Data availability (DA) attack is a well-known problem in certain blockchains where users accept an invalid block with unavailable portions. Previous works have used LDPC and 2-D Reed Solomon (2DRS) codes with Merkle trees to mitigate DA attacks. These codes perform well across various metrics such as DA detection probability and communication cost. However, these codes are difficult to apply to blockchains with large blocks due to large decoding complexity and coding fraud proof size (2D-RS codes), and intractable code guarantees for large code lengths (LDPC codes). In this paper, we focus on large block size applications and address the above challenges by proposing the novel Polar Coded Merkle Tree (PCMT): a Merkle tree encoded using the encoding graph of polar codes. We provide a specialized polar code design algorithm called Sampling Efficient Freezing and an algorithm to prune the polar encoding graph.
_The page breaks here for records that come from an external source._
import Summits.QuantumFields.QCD.Theorems.QuarksAsStableActionStableActionBridgeDefs
import Literature.MathematicalPhysics.QuantumFieldTheory.QCDTransferMatrix
import HarnessLib

/-!
# Reshape / decomposition file for stub `stub_thermalComparison` (crux stmt-QuantumFields-11525 `ConvergentOSClosure`, line birth)

Worker analysis file (NOT a tree file; no `sorry`; every signature below elaborates).  Companion:
`stub_thermalComparison-analysis.md`.

COMP (the registered conclusion) compares the canonical distributions of the time-PERIODIC own-torus functional with
FORWARD insertions (`qcdLatticeDist`) and of the THERMAL (antiperiodic) functional with Θ-SYMMETRISED insertions
(`qcdLatticeDistSymAP`).  It splits along the intermediate functional `qcdLatticeDistAP` (thermal quarks, forward
insertions; §1, the distribution form of line `twisted_trace_transfer`'s `qcdLatticeSchwingerThermal`):

* `ThermalBoundaryComparison sch s` (BC half; the ε-uniform E0′ form of 9737's registered OPEN stub
  `stub_schwingerComparison : SchwingerReturn`, which is only pointwise on real tensors);
* `DensitySymComparison sch s` (density half: forward corner density ↔ time-clover density under the thermal functional;
  unfiled anywhere; `O(a_k)` after a summation by parts in the glue slots, needs a k-uniform E0′ bound for ELECTRIC
  sub-density insertions);
* `comp_of_halves` (PROVED): BC half + density half ⇒ COMP verbatim (triangle inequality), `ePrimeClose_mono` (PROVED):
  the comparison at Schwartz index `s` gives it at every `s' ≥ s`;
* `comp_of_z_eq_zero` (PROVED): for schemes with vanishing species renormalisations `z ≡ 0` both functionals vanish in
  positive degree, so COMP holds — the cheap degenerate witnesses cannot refute the stub;
* verbatim copies (primed names) of the two EXTRA hypotheses of `SchwingerReturn` that the crux hypotheses do not supply:
  `LowTemperaturePressureAt'` (thermal smallness / low-temperature pressure, typed spectrally over `qcdTransferLevel`) and
  `SubexponentialRenormalisation'` — the originals live in the sorry-carrying Lines file
  `Cruxes/StableActionBridge/Lines/twisted_trace_transfer.lean` (namespace `…StableActionBridge.TwistedTraceTransfer`).
-/

noncomputable section

namespace Summit.QuantumFields.QCD.Theorems.ConvergentOSClosure

open scoped BigOperators Topology SchwartzMap
open MeasureTheory Filter
open Literature.MathematicalPhysics.AQFT Literature.MathematicalPhysics.QuantumLattice
  Literature.MathematicalPhysics.QuantumFieldTheory
open Literature.Probability.LatticeModels (box Site)
open Summit.QuantumFields.QCD.Cruxes.StableActionBridge.Sketch (renormInsertion renormInsertionSym qcdTorusMomentStr
  qcdTorusMomentSymAP qcdLatticeDist qcdLatticeDistSymAP qcdLatticeDist_zero_apply qcdLatticeDistSymAP_zero_apply
  qcdLatticeDist_apply qcdLatticeDistSymAP_apply)

local notation "E4" => EuclideanSpace ℝ (Fin 4)

variable {Nf : ℕ}

/-! ## §1 The intermediate functional: THERMAL quarks, FORWARD insertions -/

/-- Thermal weight with FORWARD insertions: the `qcdTorusExpectAP`-expectation of the ordered product of the
renormalised centred (unsymmetrised) insertions. -/
def qcdTorusMomentAP (sch : QCDScheme Nf) (k : ℕ) {n : ℕ} (σ : Fin n → QCDField Nf) (x : Fin n → Site 4) : ℂ :=
  qcdTorusExpectAP (sch.β k) (sch.side k) (fun fl => sch.mq fl k)
    fun U => (List.ofFn fun i => renormInsertion sch k (σ i) (x i) U).prod

/-- The thermal lattice `n`-point DISTRIBUTION with forward insertions (twin of `qcdLatticeDist` /
`qcdLatticeDistSymAP`; on real tensors it is `qcdLatticeSchwingerThermal` of line `twisted_trace_transfer`). -/
def qcdLatticeDistAP (sch : QCDScheme Nf) (k n : ℕ) (σ : Fin n → QCDField Nf) :
    𝓢((Fin n → E4), ℂ) →L[ℂ] ℂ :=
  if n = 0 then LabelledSchwingerFamily.evalAt default else
    ∑ x ∈ Fintype.piFinset (fun _ : Fin n => box 4 (sch.L k)),
      qcdTorusMomentAP sch k σ x • LabelledSchwingerFamily.evalAt (fun i => sch.a k • siteToE (x i))

/-! ## §2 ε-uniform E0′-closeness of two families of lattice distributions -/

/-- `EPrimeClose Λ Λ' s`: for every `ε > 0`, arity and species string, eventually in `k`,
`‖Λ k n σ F − Λ' k n σ F‖ ≤ ε |F|_{ns}` for all `F ∈ ⁰𝒮` (the shape of COMP). -/
def EPrimeClose (Λ Λ' : ℕ → (n : ℕ) → (Fin n → QCDField Nf) → (𝓢((Fin n → E4), ℂ) →L[ℂ] ℂ)) (s : ℕ) : Prop :=
  ∀ ε : ℝ, 0 < ε → ∀ (n : ℕ) (σ : Fin n → QCDField Nf), ∀ᶠ k in atTop,
    ∀ F : 𝓢((Fin n → E4), ℂ), IsOffDiagonal F → ‖Λ k n σ F - Λ' k n σ F‖ ≤ ε * schwartzNorm (n * s) F

theorem ePrimeClose_trans {Λ₁ Λ₂ Λ₃ : ℕ → (n : ℕ) → (Fin n → QCDField Nf) → (𝓢((Fin n → E4), ℂ) →L[ℂ] ℂ)} {s : ℕ}
    (h₁₂ : EPrimeClose Λ₁ Λ₂ s) (h₂₃ : EPrimeClose Λ₂ Λ₃ s) : EPrimeClose Λ₁ Λ₃ s := by
  intro ε hε n σ
  filter_upwards [h₁₂ (ε / 2) (half_pos hε) n σ, h₂₃ (ε / 2) (half_pos hε) n σ] with k hk₁ hk₂ F hF
  calc ‖Λ₁ k n σ F - Λ₃ k n σ F‖ = ‖(Λ₁ k n σ F - Λ₂ k n σ F) + (Λ₂ k n σ F - Λ₃ k n σ F)‖ := by
        rw [sub_add_sub_cancel]
    _ ≤ ‖Λ₁ k n σ F - Λ₂ k n σ F‖ + ‖Λ₂ k n σ F - Λ₃ k n σ F‖ := norm_add_le _ _
    _ ≤ ε / 2 * schwartzNorm (n * s) F + ε / 2 * schwartzNorm (n * s) F := add_le_add (hk₁ F hF) (hk₂ F hF)
    _ = ε * schwartzNorm (n * s) F := by ring

theorem ePrimeClose_symm {Λ₁ Λ₂ : ℕ → (n : ℕ) → (Fin n → QCDField Nf) → (𝓢((Fin n → E4), ℂ) →L[ℂ] ℂ)} {s : ℕ}
    (h : EPrimeClose Λ₁ Λ₂ s) : EPrimeClose Λ₂ Λ₁ s := by
  intro ε hε n σ
  filter_upwards [h ε hε n σ] with k hk F hF
  rw [norm_sub_rev]
  exact hk F hF

/-- The comparison at Schwartz index `s` gives it at every larger index (`|F|_{ns} ≤ |F|_{ns'}`). -/
theorem ePrimeClose_mono {Λ₁ Λ₂ : ℕ → (n : ℕ) → (Fin n → QCDField Nf) → (𝓢((Fin n → E4), ℂ) →L[ℂ] ℂ)} {s s' : ℕ}
    (hs : s ≤ s') (h : EPrimeClose Λ₁ Λ₂ s) : EPrimeClose Λ₁ Λ₂ s' := by
  intro ε hε n σ
  filter_upwards [h ε hε n σ] with k hk F hF
  exact (hk F hF).trans (mul_le_mul_of_nonneg_left (schwartzNorm_mono (Nat.mul_le_mul_left n hs) F) hε.le)

/-! ## §3 The two halves of COMP and the recomposition -/

/-- **BC half** (periodic ↔ antiperiodic quarks, forward insertions on both sides), ε-uniform in the E0′ norm on `⁰𝒮`. -/
def ThermalBoundaryComparison (sch : QCDScheme Nf) (s : ℕ) : Prop :=
  EPrimeClose (qcdLatticeDistAP sch) (qcdLatticeDist sch) s

/-- **Density half** (Θ-symmetrised ↔ forward insertions, thermal quarks on both sides), ε-uniform in the E0′ norm. -/
def DensitySymComparison (sch : QCDScheme Nf) (s : ℕ) : Prop :=
  EPrimeClose (qcdLatticeDistSymAP sch) (qcdLatticeDistAP sch) s

/-- **COMP from its two halves** (the conclusion of the registered `stub_thermalComparison`, verbatim). -/
theorem comp_of_halves (sch : QCDScheme Nf) (s : ℕ) (hbc : ThermalBoundaryComparison sch s)
    (hden : DensitySymComparison sch s) :
    ∀ ε : ℝ, 0 < ε → ∀ (n : ℕ) (σ : Fin n → QCDField Nf), ∀ᶠ k in Filter.atTop,
      ∀ F : SchwartzMap (Fin n → EuclideanSpace ℝ (Fin 4)) ℂ, IsOffDiagonal F →
        ‖qcdLatticeDistSymAP sch k n σ F - qcdLatticeDist sch k n σ F‖ ≤ ε * schwartzNorm (n * s) F :=
  ePrimeClose_trans hden hbc

/-! ## §4 Degenerate schemes cannot refute COMP: `z ≡ 0` -/

/-- With vanishing species renormalisations every ordered product of `n ≥ 1` renormalised insertions vanishes. -/
theorem prod_renormInsertion_eq_zero (sch : QCDScheme Nf) (hz : ∀ s k, sch.z s k = 0) (k : ℕ) {n : ℕ} (hn : n ≠ 0)
    (σ : Fin n → QCDField Nf) (x : Fin n → Site 4)
    (U : GaugeConfig 4 (sch.side k) (Matrix.specialUnitaryGroup (Fin 3) ℂ)) :
    (List.ofFn fun i => renormInsertion sch k (σ i) (x i) U).prod = 0 := by
  obtain ⟨m, rfl⟩ := Nat.exists_eq_succ_of_ne_zero hn
  rw [List.ofFn_succ, List.prod_cons]
  have h0 : renormInsertion sch k (σ 0) (x 0) U = 0 := by
    unfold renormInsertion
    rw [hz, zero_mul, Complex.ofReal_zero, zero_smul]
  rw [h0, zero_mul]

/-- Same for the Θ-symmetrised insertions. -/
theorem prod_renormInsertionSym_eq_zero (sch : QCDScheme Nf) (hz : ∀ s k, sch.z s k = 0) (k : ℕ) {n : ℕ} (hn : n ≠ 0)
    (σ : Fin n → QCDField Nf) (x : Fin n → Site 4)
    (U : GaugeConfig 4 (sch.side k) (Matrix.specialUnitaryGroup (Fin 3) ℂ)) :
    (List.ofFn fun i => renormInsertionSym sch k (σ i) (x i) U).prod = 0 := by
  obtain ⟨m, rfl⟩ := Nat.exists_eq_succ_of_ne_zero hn
  rw [List.ofFn_succ, List.prod_cons]
  have h0 : renormInsertionSym sch k (σ 0) (x 0) U = 0 := by
    unfold renormInsertionSym
    rw [hz, zero_mul, Complex.ofReal_zero, zero_smul]
  rw [h0, zero_mul]

/-- **COMP holds for every scheme with `z ≡ 0`** (both distributions vanish in positive degree and agree in degree `0`). -/
theorem comp_of_z_eq_zero (sch : QCDScheme Nf) (hz : ∀ s k, sch.z s k = 0) (s : ℕ) :
    ∀ ε : ℝ, 0 < ε → ∀ (n : ℕ) (σ : Fin n → QCDField Nf), ∀ᶠ k in Filter.atTop,
      ∀ F : SchwartzMap (Fin n → EuclideanSpace ℝ (Fin 4)) ℂ, IsOffDiagonal F →
        ‖qcdLatticeDistSymAP sch k n σ F - qcdLatticeDist sch k n σ F‖ ≤ ε * schwartzNorm (n * s) F := by
  intro ε hε n σ
  refine Eventually.of_forall fun k F _ => ?_
  have hrhs : 0 ≤ ε * schwartzNorm (n * s) F := mul_nonneg hε.le (schwartzNorm_nonneg _ _)
  rcases Nat.eq_zero_or_pos n with rfl | hn
  · rw [qcdLatticeDistSymAP_zero_apply, qcdLatticeDist_zero_apply, sub_self, norm_zero]
    exact hrhs
  · have h1 : qcdLatticeDistSymAP sch k n σ F = 0 := by
      rw [qcdLatticeDistSymAP_apply sch k hn.ne' σ F]
      refine Finset.sum_eq_zero fun x _ => ?_
      have hw : qcdTorusMomentSymAP sch k σ x = 0 := by
        unfold qcdTorusMomentSymAP qcdTorusExpectAP
        simp only [prod_renormInsertionSym_eq_zero sch hz k hn.ne' σ x, zero_mul, map_zero, integral_zero, zero_div]
      rw [hw, zero_mul]
    have h2 : qcdLatticeDist sch k n σ F = 0 := by
      rw [qcdLatticeDist_apply sch k hn.ne' σ F]
      refine Finset.sum_eq_zero fun x _ => ?_
      have hw : qcdTorusMomentStr sch k σ x = 0 := by
        unfold qcdTorusMomentStr
        simp only [prod_renormInsertion_eq_zero sch hz k hn.ne' σ x, zero_mul, map_zero, integral_zero, zero_div]
      rw [hw, zero_mul]
    rw [h1, h2, sub_self, norm_zero]
    exact hrhs

/-! ## §5 The two extra hypotheses of 9737's `SchwingerReturn` that the crux hypotheses do not supply
(verbatim copies of `…TwistedTraceTransfer.thermalRatio / LowTemperaturePressureAt / SubexponentialRenormalisation`) -/

/-- Boltzmann ratio `λ_{n+1}/λ₀` of the min–max levels of Lüscher's transfer operator on the spatial torus `2S+1`. -/
def thermalRatio' (sch : QCDScheme Nf) (k S n : ℕ) : ℝ :=
  qcdTransferLevel Nf (2 * S + 1) (sch.β k) (fun fl => sch.mq fl k) (n + 1) /
    qcdTransferLevel Nf (2 * S + 1) (sch.β k) (fun fl => sch.mq fl k) 0

/-- **Low-temperature pressure at rate `Δth`** (thermal smallness): `Σ_{i≥1} (λᵢ/λ₀)^t ≤ C e^{−Δth a_k t}` for `t ≥ θS`,
`S ≥ L_k`, every `θ > 0`, eventually in `k`.  NOT implied by a spectral gap / `HasLatticeMassGap` (entropy). -/
def LowTemperaturePressureAt' (sch : QCDScheme Nf) (Δth : ℝ) : Prop :=
  ∀ θ : ℝ, 0 < θ → ∃ C : ℝ, ∀ᶠ k in atTop, ∀ S : ℕ, sch.L k ≤ S → ∀ t : ℕ, θ * S ≤ t →
    ∀ M : ℕ, (∑ n ∈ Finset.range M, thermalRatio' sch k S n ^ t) ≤ C * Real.exp (-(Δth * (sch.a k * t)))

/-- **Subexponential renormalisations**: `|z_s(k)| + |shift_s(k)| ≤ e^{δ a_k L_k}` eventually, every `δ > 0`. -/
def SubexponentialRenormalisation' (sch : QCDScheme Nf) : Prop :=
  ∀ (s : QCDField Nf) (δ : ℝ), 0 < δ →
    ∀ᶠ k in atTop, |sch.z s k| + |sch.shift s k| ≤ Real.exp (δ * (sch.a k * sch.L k))

end Summit.QuantumFields.QCD.Theorems.ConvergentOSClosure

end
We demonstrate that the PCMT built using the above techniques results in a better DA detection probability and communication cost compared to LDPC codes, has a lower coding fraud proof size compared to LDPC and 2D-RS codes, provides tractable code guarantees at large code lengths (similar to 2D-RS codes), and has comparable decoding complexity to 2D-RS and LDPC codes.

翻译：在某些块链中,用户接受一个没有部件的无效区块。 先前的作品使用LDPC 和 2D Reed Solomon (2DRS) 代码与Merkle 树使用LDPC 和 2D Reed Solomon (2DRS) 代码来减轻DA 袭击。 这些代码在诸如DA 检测概率和通信成本等各种指标中表现良好。 然而,由于大量解码复杂度和编码欺诈证明尺寸(2D-RS 代码),以及大代码长度(LDPC 代码)的代码保障(LDPC 代码),这些代码很难适用于大块块的区块块块。 在本文中,我们侧重于大型区块应用大型区块应用程序,并应对上述挑战,为此提出了新的极地码码码码码码码码码(PCMMT):用极码编码编码编码编码编码编码的Merkleklekle 树。 我们提供了一个专门的极地码设计算法算法算法算法,称为Smilling 节码(S-DD) 至大码的比LD-DDD码的码。